» **Description of the task**: Where a line of the listing below includes the word "Literature", reproduce that line.

» **Data supplied**:

import Mathlib
import Literature.AlgebraicGeometry.Resolution.TranscendenceDefect
import Literature.AlgebraicGeometry.Resolution.LocalBlowup
import Literature.AlgebraicGeometry.Resolution.AbhyankarMonomialUniformization
import Summits.ResolutionOfSingularities.ResolutionOfSingularities.Theorems.RadicialJungCleanModelsLocalMonomializationOfKnafKuhlmann
import HarnessLib

/-!
# Route `RadicialJung`, crux `CleanModels` (stmt-15917), line `Sketch` rev 35, stub 7 `stub_cleanModelsDimGEFour`: local monomialization DESCENDS
# ALONG THE GROUND FIELD — a model over a subfield `k₀ ⊆ k` with `k/k₀` finitely generated is a model over `k` with the SAME local ring at the
# centre; hence the Abhyankar column of `hMono_d` for places with INSEPARABLE residue field over `k` but separably generated residue field over `k₀`

Explicit-unit seat `decomp-res-hand-2` g3 (structural hand, stubs 5–7).  OURS; nothing here proves resolution in characteristic `p`.

`…LocalMonomializationSplitAbhyankar.lean` (this seat, ✓) leaves, inside the local-uniformization input `hMonoRes_d` of stub 7, the corner
«`O` Abhyankar over `k` with `κ(O)/k` INSEPARABLE» (imperfect `k` only), which Knaf–Kuhlmann 2005 Thm. 1.1 over `k` does not cover.  Observation
(this file): the corner is covered by the SAME printed theorem applied over a smaller ground field.  If `k` is a finitely generated field extension of
a subfield `k₀` (e.g. `k = 𝔽_p(t₁,…,t_m)` over `k₀ = 𝔽_p`), then `K/k₀` is again finitely generated, `O` is `k₀`-trivial, Abhyankar over `k₀` iff
over `k` (both transcendence degrees grow by `tr.deg k/k₀`), and `κ(O)/k₀` may be separably generated although `κ(O)/k` is not (always, if `k₀` is
perfect: Cor. 2.2 + every finitely generated extension of a perfect field is separably generated).  A `k₀`-model `A₀' ⊆ O` on which `Z` is monomial
becomes the `k`-model `A' := k[A₀']`, and — the one point to check — `(A')_{𝔪_O ∩ A'} = (A₀')_{𝔪_O ∩ A₀'}` as subrings of `K`, because the constants
`c ∈ k = k₀(T)` are quotients of elements of `k₀[T] ⊆ A₀'` by elements of value `1` (`O ⊇ k`).  So regularity, the regular system of parameters and the
monomials are literally the same.

* `KnafKuhlmann2005_Thm11_monomialFormSepGen` — NAMED FACT (inline, `[cite]`d; the gate relocates it next to `KnafKuhlmann2005_Thm11_monomialForm`):
  Knaf–Kuhlmann 2005 Thm. 1.1 with its monomiality clause in the GENERAL printed form — residue field extension SEPARABLY GENERATED (a finite separating
  transcendence basis), not only separable algebraic; this is the `TODO(general form)` recorded in the docstring of `…_monomialForm` (✓ p793207).
* `knafKuhlmann2005_monomialForm_of_monomialFormSepGen` — PROVED: the general form implies the special form `…_monomialForm` (empty basis).
* `localMonomialization_of_groundField_descent` — PROVED, the transfer: a finitely generated `k₀`-model `A₀' ⊆ O` containing `k`-algebra generators
  `S` of `A` and field generators `T` of `k/k₀`, regular at the centre of `O` with `Z` monomial there ⟹ the `hMono` conclusion for `A` over `k`
  (model `k[A₀']`, same local ring: `locAtCentre_eq_of_le_of_le`).
* `localMonomialization_at_abhyankarPlace_of_subfield` — `hMono` at `O` for a `k`-model `A`, GIVEN the general fact over `k₀`, `k = k₀(T)`,
  `O` Abhyankar over `k₀` with `κ(O)/k₀` separably generated (hypotheses stated over `k₀`; deriving them from the `k`-data for `k₀` perfect is
  Knaf–Kuhlmann Cor. 2.2 + `exists_isTranscendenceBasis_and_isSeparable_of_perfectField` + `Algebra.trdeg_add_eq`, not done here).

Census consequence: over ground fields finitely generated over a perfect field, the residual local-uniformization input of stub 7 is `hMono_d` at
NON-ABHYANKAR zero-dimensional valuations only (positive transcendence defect; open for `d ≥ 4`), modulo the printed Knaf–Kuhlmann theorem in its
general form.  Structural bookkeeping, counted 0.
-/

noncomputable section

» **Result for this exercise**:
import Literature.AlgebraicGeometry.Resolution.TranscendenceDefect
import Literature.AlgebraicGeometry.Resolution.LocalBlowup
import Literature.AlgebraicGeometry.Resolution.AbhyankarMonomialUniformization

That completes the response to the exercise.